AVAILABLE RECORDS:
import Literature.Probability.LatticeModels.ThermodynamicLimit
import HarnessLib

/-!
# Boxes converge to `ℤ^d` in the sense of van Hove — proofs

Trunk: StatMech. Companion ("Proofs") file of
`Literature/Probability/LatticeModels/ThermodynamicLimit.lean`: it discharges the named facts
`Literature.Probability.LatticeModels.tendsto_box_vanHove`, `Literature.Probability.LatticeModels.vanHove_neBot` and
`Literature.Probability.LatticeModels.HasVanHoveLimit.hasBoxLimit` of that file (users holding `(h : X)` are fed
`X_holds`). The remaining fact of that file, `Literature.Probability.LatticeModels.eventually_subset_box`, is already
discharged as `Literature.Probability.LatticeModels.eventually_subset_box_holds` in
`Literature/Probability/LatticeModels/GKSInequalities.lean`.

## Contents (all proved)

* `Literature.Probability.LatticeModels.outerBoundary_box_subset`: `∂ᵉˣ B(L) ⊆ B(L+1) \ B(L)` (a neighbour of a point
  of `B(L)` differs from it by a unit coordinate vector).
* `Literature.Probability.LatticeModels.card_outerBoundary_box_add_le`: `|∂ᵉˣ B(L)| + (2L+1)^d ≤ (2L+3)^d`.
* `Literature.Probability.LatticeModels.tendsto_box_vanHove_holds` — **discharge of `tendsto_box_vanHove`**
  (Friedli–Velenik 2017, §3.2.1, Exercise 3.1 `B(n) ⇑ ℤ^d`, solved in Appendix C): every finite
  `K` lies in `B(L)` eventually (`iUnion_coe_box`, `box_mono`), and
  `|∂ᵉˣ B(L)| / |B(L)| ≤ (1 + 2/(2L+1))^d - 1 → 0`.
* `Literature.Probability.LatticeModels.vanHove_neBot_holds` (immediate corollary, proof preserved in a comment of the
  main file).
* `Literature.Probability.LatticeModels.HasVanHoveLimit.hasBoxLimit_holds` — **discharge of
  `HasVanHoveLimit.hasBoxLimit`**: a van Hove limit is a limit along boxes
  (`h.comp (tendsto_box_vanHove_holds d)`).

Remark on conventions. The book defines `Λ_n ⇑ ℤ^d` through the *inner* boundary,
`|∂ⁱⁿΛ_n| / |Λ_n| → 0` (eq. (3.3)), for increasing exhausting sequences; the filter `vanHove d`
of the main file uses the *outer* boundary and "eventually `K ⊆ Λ`". On `ℤ^d` every vertex has
`2d` neighbours, so `|∂ᵉˣΛ| ≤ 2d |∂ⁱⁿΛ|` and `|∂ⁱⁿΛ| ≤ 2d |∂ᵉˣΛ|`, and the two notions agree;
for boxes the printed solution (`|∂ⁱⁿB(n)| = (2n+1)^d - (2n-1)^d`) is replaced here by the
equally elementary `|∂ᵉˣB(n)| ≤ |B(n+1)| - |B(n)| = (2n+3)^d - (2n+1)^d`.

## References

* S. Friedli, Y. Velenik, *Statistical Mechanics of Lattice Systems: A Concrete Mathematical
  Introduction*, Cambridge University Press (2017), §3.2.1 (convergence in the sense of
  van Hove, eq. (3.3), the boxes `B(n)`, Exercise 3.1) and Appendix C (solution of
  Exercise 3.1). doi:10.1017/9781316882603. [cite: FriedliVelenik2017, §3.2.1 Exercise 3.1]
-/

namespace Literature.Probability.LatticeModels

open Finset Filter Topology

variable {d : ℕ}

/-- The outer boundary of the box `B(L)` lies in the shell `B(L+1) \ B(L)`: a neighbour of a
point of `B(L)` differs from it by a unit coordinate vector. (Friedli–Velenik 2017, §3.2.1,
solution of Exercise 3.1.) [cite: FriedliVelenik2017, §3.2.1 Exercise 3.1] -/
theorem outerBoundary_box_subset (d L : ℕ) :
    outerBoundary (zdGraph d) (box d L) ⊆ box d (L + 1) \ box d L := by
  intro x hx
  rw [mem_outerBoundary_iff] at hx
  obtain ⟨hxL, y, hy, hadj⟩ := hx
  refine Finset.mem_sdiff.2 ⟨?_, hxL⟩
  rw [mem_box] at hy ⊢
  obtain ⟨i, h | h⟩ := (zdGraph_adj_iff x y).1 hadj
  · intro j
    have hj := hy j
    rw [h] at hj
    simp only [Pi.add_apply, Pi.single_apply] at hj
    split_ifs at hj <;> push_cast <;> omega
  · subst h
    intro j
    have hj := hy j
    simp only [Pi.add_apply, Pi.single_apply]
    split_ifs <;> push_cast <;> omega

/-- `|∂ᵉˣ B(L)| + |B(L)| ≤ |B(L+1)|`, i.e. `|∂ᵉˣ B(L)| ≤ (2L+3)^d - (2L+1)^d`.
(Friedli–Velenik 2017, §3.2.1, solution of Exercise 3.1.) [cite: FriedliVelenik2017, §3.2.1 Exercise 3.1] -/
theorem card_outerBoundary_box_add_le (d L : ℕ) :
    #(outerBoundary (zdGraph d) (box d L)) + (2 * L + 1) ^ d ≤ (2 * L + 3) ^ d := by
  have h := card_le_card (outerBoundary_box_subset d L)
  rw [card_sdiff_of_subset (box_mono d (Nat.le_succ L)), card_box, card_box] at h
  have hmono : (2 * L + 1) ^ d ≤ (2 * (L + 1) + 1) ^ d := Nat.pow_le_pow_left (by omega) d
  have e : 2 * (L + 1) + 1 = 2 * L + 3 := by ring
  rw [e] at h hmono
  omega

/-- **Discharge of `tendsto_box_vanHove`**: the boxes `B(L)` converge to `ℤ^d` in the sense of
van Hove. (Friedli–Velenik 2017, §3.2.1, Exercise 3.1 and its solution in Appendix C.) [cite: FriedliVelenik2017, §3.2.1 Exercise 3.1] -/
theorem tendsto_box_vanHove_holds : tendsto_box_vanHove := by
  intro d
  rw [tendsto_vanHove_iff]
  intro ε hε K
  -- every finite `K` is eventually inside the boxes
  have hK : ∀ᶠ L in atTop, K ⊆ box d L := by
    have hx : ∀ x ∈ K, ∀ᶠ L in atTop, x ∈ box d L := by
      intro x _
      have hxU : x ∈ ⋃ L : ℕ, ((box d L : Finset (Site d)) : Set (Site d)) := by
        rw [iUnion_coe_box]; trivial
      obtain ⟨L₀, hL₀⟩ := Set.mem_iUnion.1 hxU
      rw [Finset.mem_coe] at hL₀
      exact eventually_atTop.2 ⟨L₀, fun L hL => box_mono d hL hL₀⟩
    exact ((eventually_all_finset K).2 hx).mono fun L h x hx' => h x hx'
  -- `(1 + 2/(2L+1))^d → 1`
  have h0 : Tendsto (fun L : ℕ => 2 * (L : ℝ) + 1) atTop atTop :=
    tendsto_atTop_mono (fun L => by linarith [(Nat.cast_nonneg L : (0 : ℝ) ≤ L)])
      tendsto_natCast_atTop_atTop
  have h1 : Tendsto (fun L : ℕ => (2 : ℝ) / (2 * (L : ℝ) + 1)) atTop (𝓝 0) :=
    tendsto_const_nhds.div_atTop h0
  have h2 : Tendsto (fun L : ℕ => (1 + (2 : ℝ) / (2 * (L : ℝ) + 1)) ^ d) atTop (𝓝 1) := by
    have := ((tendsto_const_nhds (x := (1 : ℝ))).add h1).pow d
    rwa [add_zero, one_pow] at this
  have h3 : ∀ᶠ L : ℕ in atTop, (1 + (2 : ℝ) / (2 * (L : ℝ) + 1)) ^ d < 1 + ε :=
    h2.eventually (gt_mem_nhds (by linarith))
  filter_upwards [hK, h3] with L hKL hL
  refine ⟨hKL, ?_⟩
  have hpos : (0 : ℝ) < 2 * (L : ℝ) + 1 := by positivity
  have hc : (#(outerBoundary (zdGraph d) (box d L)) : ℝ) + (2 * (L : ℝ) + 1) ^ d
      ≤ (2 * (L : ℝ) + 3) ^ d := by
    exact_mod_cast card_outerBoundary_box_add_le d L
  have key : (2 * (L : ℝ) + 3) ^ d ≤ (1 + ε) * (2 * (L : ℝ) + 1) ^ d := by
    have e : (2 * (L : ℝ) + 3) = (1 + 2 / (2 * (L : ℝ) + 1)) * (2 * (L : ℝ) + 1) := by
      have hne : (2 * (L : ℝ) + 1) ≠ 0 := hpos.ne'
      field_simp
      ring
    rw [e, mul_pow]
    exact mul_le_mul_of_nonneg_right hL.le (by positivity)
  rw [add_mul, one_mul] at key
  rw [card_box]
  push_cast
  linarith

/-- **Discharge of `vanHove_neBot`**: the van Hove filter is nontrivial.
(Friedli–Velenik 2017, §3.2.1.) [cite: FriedliVelenik2017, §3.2.1] -/
theorem vanHove_neBot_holds : vanHove_neBot := by
  intro d
  exact (tendsto_box_vanHove_holds d).neBot

/-- **Discharge of `HasVanHoveLimit.hasBoxLimit`**: a van Hove limit is in particular a limit
along the boxes `B(L)`, since `B(L) ⇑ ℤ^d` (`tendsto_box_vanHove_holds`).
(Friedli–Velenik 2017, §3.2.1, Exercise 3.1.) [cite: FriedliVelenik2017, §3.2.1 Exercise 3.1] -/
theorem HasVanHoveLimit.hasBoxLimit_holds {α : Type*} [TopologicalSpace α] :
    HasVanHoveLimit.hasBoxLimit (d := d) (α := α) := by
  intro f a h
  exact Filter.Tendsto.comp h (tendsto_box_vanHove_holds d)

end Literature.Probability.LatticeModels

AIM OF THE TASK:
Go through the lines above. Select every one that has the string "lies".

RESULT OF THIS TASK:
  `K` lies in `B(L)` eventually (`iUnion_coe_box`, `box_mono`), and
/-- The outer boundary of the box `B(L)` lies in the shell `B(L+1) \ B(L)`: a neighbour of a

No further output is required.